最適な燃焼室形状のためキャビティ(くぼみ)付きピストンが特徴的です。
パワートレイン開発本部主幹の岩本朗さん。

 

 

レオナルド・ダ・ヴィンチの残した内燃機関の図には、まだ“圧縮する”という概念がなく、常圧で燃料を燃やして空気が膨張する力を利用するだけだったそうですが(鈴木孝さんの“エンジンのロマン”に書いてあったと思います)、混合機を圧縮すると効率がいいというのは、19世紀になってからのようです。
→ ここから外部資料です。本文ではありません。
import Mathlib
import Literature.Analysis.FluidPDE.VectorCalculus
import Literature.Analysis.FluidPDE.LeiZhang2011Proofs
import Summits.NavierStokesRegularity.NavierStokesRegularity.Theorems.FilamentSkeletonRssSkeletonEquilibriumLiaCrossExpansion
import Summits.NavierStokesRegularity.NavierStokesRegularity.Theorems.FilamentSkeletonRssSkeletonEquilibriumKernelPerturbation
import Summits.NavierStokesRegularity.NavierStokesRegularity.Theorems.FilamentSkeletonRssSkeletonEquilibriumRosenheadMoments
import Summits.NavierStokesRegularity.NavierStokesRegularity.Theorems.FilamentSkeletonRssSkeletonEquilibriumRosenheadMomentBounds
import Summits.NavierStokesRegularity.NavierStokesRegularity.Theorems.FilamentSkeletonRssSelectionBoxRJRungNearStraightTail
import Summits.QuantumFields.YangMills.Theorems.BalabanUVNodesN27AtAllPinsOfRecord13CoPHVCutBFree
import Summits.QuantumFields.YangMills.Theorems.BalabanUVNodesN19RateEdgeHolderD4AtBareLedgerReadingV
import Summits.QuantumFields.YangMills.Theorems.BalabanUVNodesN18PolLimitRateOfGeometricIncrements

/-!
# ★ APBᴮ (dag-n27-c g16, trigger (t2⁗)) — storey APWᴮ (`…N27AtAllPinsOfRecord13CoPHVCutBFreeLinkReading`, p633778) WITH THE N19′ SLOT AT dag-n19-w3's **BARE LEDGER READING** (NODE O's
# CORE link reading — node N11's idle (iii) block OUT, the reference ledger on the family's lattices, the κ-threshold row OUT — with, in addition, node N16's leaf rows
# `LeafH3sup` ∕ `sel` (IsMinimiser ∧ RegularSup) taken OUT of NODE O's ∃ and displayed PER TUPLE as `hH3` ∕ `hsel3` in the currency dag-n16-w4's producers CONCLUDE (p607700 §5);
# `…N19RateEdgeHolderD4AtBareLedgerReadingV`: the (v′-16)-free NODE-O obligation at the witness reading, ≈40-line binder): the (B)-free spine body on a regime from K3 v6's four reading pins with every
# remaining slot at its producer, the N19′ face ⟸ dag-n19-w3 g5's ★★★ `keyedCoreEdgeHolderD4BFree_crOfRecord₁₃VAt_of_linkReadingAtBareLedgerReadingV_finiteVolumeRows` (FILE 5b §2:
# FILE 1 §2's `h19` binder VERBATIM at this `cr`, in THIS lane's finite-volume vocabulary — applied outright).  Versus APWᴮ's displayed rows: `hlink` (≈115-line binder) ↦ `hlinkBareV`
# (≈40 lines: run pins, the `EB` selector, (i) `LedgerAtSync` at the floors `(R.u3.ρ, θ^(3β−2))`, ledger letters, (ii-m)'s cells on `F.P (Koff + K)`, `0 < θ ∧ θ⁶ = L⁻¹`, readings
# rows); `hunif` GONE (⟸ `hs` under the (t-U3) pin); `hρ` DERIVED from `hs`; `hW` ↦ `hWall 0 1`; NEW displayed rows `hκ₀ : kappa₀ (4·2⁴) (2·4) ≤ (ℓ F θ).κ`
# (the κ-threshold as a U3 LETTER row — dag-n19-w3's located point (2)), `hWall` (W1's (5.10) letter at all 16 pairs), node N16's key-level letters `hradii` ∧ `hclass`, `hβ23 : 2∕3 < β`.
# Sibling of APQᴮ `…VCutBFreeSqueezedLedgerReading` (the squeezed reading, N11's block still displayed).  Composer = FILE 1 §2 `bodyBFree₁₃CoPH_of_keyedFacesP_bFree` (p624138) exactly
# as in APWᴮ; conclusion = the body at every guarded admissible tuple of `Rg` ⇒ (FILE 1 §2∕§3) `Spine (IsRecordOfRecord₁₃CCoPHOn Rg)`, K3⁷'s display, AND K3⁸'s display
# `SpineGivenEndpointR13SepCoPHV` AT EVERY VERSION SLOT (leaf `…N27SpineGivenEndpointR13SepCoPHVAllPinsOfRecordVBFreeBareLedgerReading`).
# (cell `pub-ymgap`, HUMAN RULING D-0062 Track A, R134 seat `pub-ymgap-dag-n27-c` (N27 B5 composite, s2) gen 16, HOME trigger (t2⁗) «a producer face in a NEW currency at the pins»:
# dag-n19-w3 g5 FILE 5∕5b (CLAIM-5 I.38805, DECL-DELTA-5 I.38904); K3⁸ `SpineGivenEndpointR13SepCoPHV` = stmt-QuantumFields-27366, `--kind proof --supports 27366 --as helper`; COUNT-NEUTRAL; ONE theorem, 0 `def`,
# 0 `sorry`; `N`-generic, `K₀`-generic, regime-generic, NO Theses import, does NOT import the skeleton or its mirror `K3V6Defs` — v6's `U3PinnedKernels ∕ N15PinnedSized ∕ N16RadiusMatch ∕
# PHolderD4 ∕ rrOfRecord ∕ LiveSel ∕ KeyedCoreEdgeHolderD4BFree` are SPELLED.)

WHAT IS KERNEL-CHECKED ([bookkeeping]; ONE application per regime of FILE 1 §2 at the pinned spine reading: `h20`∕`h21` ⟸ keyed witnesses by dag-n20-d's
`relWeightBound_∕shellWeightBound_crOfRecord₁₃VAt`; `hrates` ⟸ (Kꜰ) §1 `pHolderD4Body_rateCarriers_of_kernels_pin` per tuple and `g₀` from the rows discharged behind the pins
(`n14At_rateCarriersOfRecord₁₃CoPH_of_pinned`, `n15At_fullGSizedObjects_family`, `rateCarriers_ne3_of_pinnedLoose` + `h16`), the letter rows and dag-n18-w2's door
`u3KernelInputs_of_finiteVolumeLetters` at `hWall 0 1`; `h19` ⟸ dag-n19-w3 g5's FILE 5b §2 at `G := Rg`, `ks := ksel`; `hx` ⟸ UC §0 `keyedExtraction_crOfRecord₁₃VAt_cut` under `hsel`, `hζm`
with (H-U) ∕ `0 ≤ ζ` supplied).
* §1 ★★★ `bodyBFree₁₃CoPH_of_v5pins_bareLedgerReadingV_at_crOfRecord₁₃VAt_cut` — any regime `Rg`, `hsel` per tuple ⇒ the (B)-free body on `Rg`.  Displayed, and NOTHING ELSE: the four pins
  `hpin1 hpin2 hpinL hpin` · `h16` · `hs hκ hcr hκ₀` · `hr hinc hS h9 hWall` · `hβ23 hβ1` · v6's other two N16 rows `hmatch` (= `N16RadiusMatch ℓ₃ B` spelled) and `hend : N16LettersEnd N g ℓ₃` ·
  N16's key-level letters `hradii hclass` and per-tuple leaf rows `hH3 hsel3` · K1's interval-form window `hβw` · `hsel hζm` · keyed N20 ∕ N21 witnesses `h20 h21` · NODE O's BARE LEDGER
  READING `hlinkBareV` at the pinned spine reading (dag-n19-w3's hypothesis verbatim, `G θ` read `Rg F θ`).
* (no live-line edition in this file; the leaf instantiates §1 at `Rg := guard ∧ LiveSel`, `hsel := ⟨_, hRg.2⟩`.)
Consumed BY NAME: FILE 1 p624138 §2; UC p595448 §0; dag-n20-d p590105; node00-def-K0c `localBgMeasurable`; dag-n20-w2 `zeta_nonneg_of_provisos₁₃CoPH`; dag-n19-w3 FILE 5b `…AtBareLedgerReadingV` (and through it FILE 5, p638503, p638116,
p636214, p631491, p628905, p607220, dag-n19-w5 p615362 ∕ p616024 ∕ `u3_rateCarriersOfRecord₁₃CoPH_of_pin`, dag-n19-d `latticeLetters_family`); dag-n27-w1 (Kꜰ) §1 p602540; dag-n18-w2 p606911;
dag-n14-w1 ∕ dag-n15-a ∕ dag-n16-e pins and faces.  Nothing landed is edited or re-declared.

HONEST FRAMING.  COMPOSITE-node bookkeeping BY NAME; a REDUCTION, not a discharge; every displayed antecedent is a HYPOTHESIS inhabited for no family today (K0⁷ `Record13SepCoPHInhabited`
OPEN) or a decided MODEL behind a pin (dag-n14-w1's datum-reading tower; dag-n15-a's model-level sized objects); `hlinkBareV` is NODE O's world at the runs of record (the BARE link-reading
ledger) — UNPRINTED content for d = 4, 0 instances; N11 is NOT READ here (not booked, not discharged); K1's window `hβw` = `stub_betaWindow…`'s currency (K1⁹ OPEN); N16 at the loose-data
object, `hradii ∧ hclass` and `hH3`∕`hsel3` = THE END's ∕ node N16's content (hypotheses; dag-n16-w4's producers conclude `hH3`∕`hsel3`'s shapes); the finite-volume kernel letters, `hκ₀` and `hWall` are Bałaban-type SHAPES NOT PRINTED as such for d = 4; NE7b ∕ NE7c
witnesses 0∕1 today; `jc sh ℓ s r ℓ₃ g B c' 𝔯 β ksel` FREE PARAMETERS (no reading minted); nothing of Bałaban's or King's asserted or instantiated; NOT `stub_rates13HV` ∕ `stub_expansion13HV`;
N14–N22 ∕ N27 NOT discharged (the chair books, R417); K3⁸ OPEN, NOT claimed; skeleton v6 b4e55110ab73e679 untouched; counts UNMOVED (typed 28∕28 · discharged 5∕27, A 5∕28); one finite
four-torus programme at fixed `ε` — NOT ℝ⁴, NOT infinite volume, NOT OS, NOT a mass gap, NOT Clay.  No decl below carries a cite tag.
-/

set_option autoImplicit false
import Mathlib
import Summits.Ventures.HodgeRepro2.CyclotomicSeven
import Summits.Ventures.HodgeRepro2.T5CyclicSubfields
import Summits.Ventures.HodgeRepro2.T4Identification

/-!
# CyclotomicSevenSubfields — the subfields of `ℚ(ζ₇)`: the cubic one is `ℚ(ζ₇)⁺`, the quadratic one is imaginary

A bridge between p1's `CyclotomicSeven.lean` (`K7 = ℚ(ζ₇)` is a sextic Galois CM field with cyclic Galois
group) and p3's `T5CyclicSubfields.lean` (a cyclic Galois extension has exactly one intermediate field of each
degree dividing `[E : F]`) / `T4Identification.lean` (`[K⁺ : ℚ] = 3` for a sextic CM field), instantiating the sentence «`F⁺` is the cyclic cubic and `K` the unique quadratic
subfield, imaginary» of the record (N2.8.2(a)) for the concrete field:

* `finrank_maximalRealSubfield_K7`: `[K7⁺ : ℚ] = 3` (p3's `T4Identification.finrank_maximalRealSubfield_eq_three`
  for sextic CM fields, applied to `K7`; the two-line direct proof from `[K7 : K7⁺] = 2` is `finrank_realSubfield_top`);
* `existsUnique_cubic_K7` / `existsUnique_quadratic_K7`: exactly one intermediate field of degree 3 and
  exactly one of degree 2 (p3's `existsUnique_intermediateField_finrank_eq` with `isCyclic_gal_K7`);
* `maximalRealSubfield_eq_of_finrank_eq_three`: every cubic intermediate field of `K7` IS `K7⁺`
  (as intermediate fields);
* `exists_not_fixed_of_finrank_eq_two`: the quadratic subfield is imaginary — complex conjugation
  (`galConj K7`, of order 2) moves one of its elements (p3's `exists_not_fixed_of_orderOf_eq_two`).

Not formalised: the explicit generators (`ζ₇ + ζ₇⁻¹` for the cubic field, `√−7` for the quadratic one).
-/

namespace Summit.Ventures.HodgeRepro2.CyclotomicSeven

open NumberField

/-- The maximal real subfield `K7⁺` as an intermediate field of `K7/ℚ`. -/
noncomputable def realSubfield : IntermediateField ℚ K7 :=
  (maximalRealSubfield K7).toIntermediateField fun q => by
    simp [eq_ratCast]

/-- The underlying subfield of `realSubfield` is `K7⁺`. -/
theorem realSubfield_toSubfield : (realSubfield).toSubfield = maximalRealSubfield K7 := rfl

/-- `[K7 : K7⁺] = 2`. -/
theorem finrank_realSubfield_top : Module.finrank (maximalRealSubfield K7) K7 = 2 :=
  Algebra.IsQuadraticExtension.finrank_eq_two _ _

/-- `[K7⁺ : ℚ] = 3` (p3's theorem for sextic CM fields, instantiated). -/
theorem finrank_maximalRealSubfield_K7 : Module.finrank ℚ (maximalRealSubfield K7) = 3 :=
  T4Identification.finrank_maximalRealSubfield_eq_three K7 finrank_K7

/-- `[realSubfield : ℚ] = 3`. -/
theorem finrank_realSubfield : Module.finrank ℚ realSubfield = 3 :=
  finrank_maximalRealSubfield_K7

/-- `Gal(K7/ℚ)` is cyclic — as an instance for p3's uniqueness theorems. -/
instance isCyclic_gal_K7_inst : IsCyclic (K7 ≃ₐ[ℚ] K7) :=
  isCyclic_gal_K7

/-- Exactly one intermediate field of `K7/ℚ` has degree 3. -/
theorem existsUnique_cubic_K7 : ∃! K : IntermediateField ℚ K7, Module.finrank ℚ K = 3 :=
  T5CyclicSubfields.existsUnique_intermediateField_finrank_eq (by rw [finrank_K7]; norm_num)

/-- Exactly one intermediate field of `K7/ℚ` has degree 2. -/
theorem existsUnique_quadratic_K7 : ∃! K : IntermediateField ℚ K7, Module.finrank ℚ K = 2 :=
  T5CyclicSubfields.existsUnique_intermediateField_finrank_eq (by rw [finrank_K7]; norm_num)

/-- Every cubic intermediate field of `K7` is the maximal real subfield `K7⁺`. -/
theorem eq_realSubfield_of_finrank_eq_three (K : IntermediateField ℚ K7)
    (hK : Module.finrank ℚ K = 3) : K = realSubfield :=
  T5CyclicSubfields.IntermediateField.eq_of_finrank_eq_of_isCyclic (by rw [hK, finrank_realSubfield])

/-- The cubic subfield of `ℚ(ζ₇)` is totally real (it is `K7⁺`): every cubic intermediate field is fixed
pointwise by complex conjugation. -/
theorem galConj_fixed_of_finrank_eq_three (K : IntermediateField ℚ K7)
    (hK : Module.finrank ℚ K = 3) (x : K7) (hx : x ∈ K) : galConj K7 x = x := by
  rw [eq_realSubfield_of_finrank_eq_three K hK] at hx
  have h0 : galConj K7 x = IsCMField.complexConj K7 x := rfl
  rw [h0]
  exact IsCMField.complexConj_apply_eq_self K7 ⟨x, hx⟩

/-- The quadratic subfield of `ℚ(ζ₇)` is imaginary: complex conjugation moves one of its elements. -/
theorem exists_not_fixed_of_finrank_eq_two (K : IntermediateField ℚ K7)
    (hK : Module.finrank ℚ K = 2) : ∃ x ∈ K, galConj K7 x ≠ x :=
  T5CyclicSubfields.exists_not_fixed_of_orderOf_eq_two finrank_K7 (orderOf_galConj K7) hK

end Summit.Ventures.HodgeRepro2.CyclotomicSeven
import Summits.HubbardSuperconductivity.HubbardSuperconductivity.Theorems.AnisotropyChordTransferFibre3FinXB2Eval

/-!
# Route `AnisotropyChord` / H0 rotor rung: FIN XB2 row-`N₁` certificate at `L = 28` — cell facts, part `u`

Kernel facts `xbCellAny2 28 (49/50) la lb c = true` (evaluator `…FinXB2Eval`, point wedges recomputed in the same `decide`) for 1 λ-cell(s) of the per-`L` cover
(`…FinXB2Cover.xbCheck2`; cell design: p3 g6 scratch `xb_design2.py`, float mirror `xb_mirror.py` (g5)); assembled in `…FinXB2TwentyEight`.
Prover seat `hubbard-h0-rotor-p3` g6; helper for piece A = stmt-HubbardSuperconductivity-23918 of rung 19089 (`--supports`, helper class).
WHAT THIS IS NOT: nothing here proves superconductivity in the Hubbard model (rotor TARGET as worded stays FALSE, g15 verdict); kernel facts for the FIN certificate of ONE hypothesis (row `N₁`) of ONE conditional reduction.  Tree imports only; no sorry, no new axioms.
-/

set_option linter.dupNamespace false

namespace Summit.HubbardSuperconductivity.HubbardSuperconductivity.Theorems.AnisotropyChord.Transfer.Fibre3

namespace FinXB

set_option maxHeartbeats 4000000 in
/-- kernel fact: cell 35 at `L = 28` (certified, c = (9/20 : ℚ)). [folklore] -/
theorem xb2c28_35 : xbCellAny2 28 (49/50 : ℚ) 2163700794389805 2461480116217702 (9/20 : ℚ) = true := by
  decide +kernel

end FinXB

end Summit.HubbardSuperconductivity.HubbardSuperconductivity.Theorems.AnisotropyChord.Transfer.Fibre3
それ以来、ガソリンエンジンの圧縮比を高める研究はなされたんでしょうけど、今回やっと14という数値になったんですね。スゴいです。

また、ガソリンエンジンの燃費を悪くしているポンピングロスを小さくするため、“ミラーサイクル”を採用しています。

ユーノス800の世界初量産車用ミラーサイクルエンジンを開発した畑村耕一さんは圧縮しない圧縮比<膨張比のエンジンはミラーサイクルと呼んでほしくないとおっしゃってますが、まあ、トヨタのようにアトキンソンサイクルと呼んじゃうよりもいいですよね。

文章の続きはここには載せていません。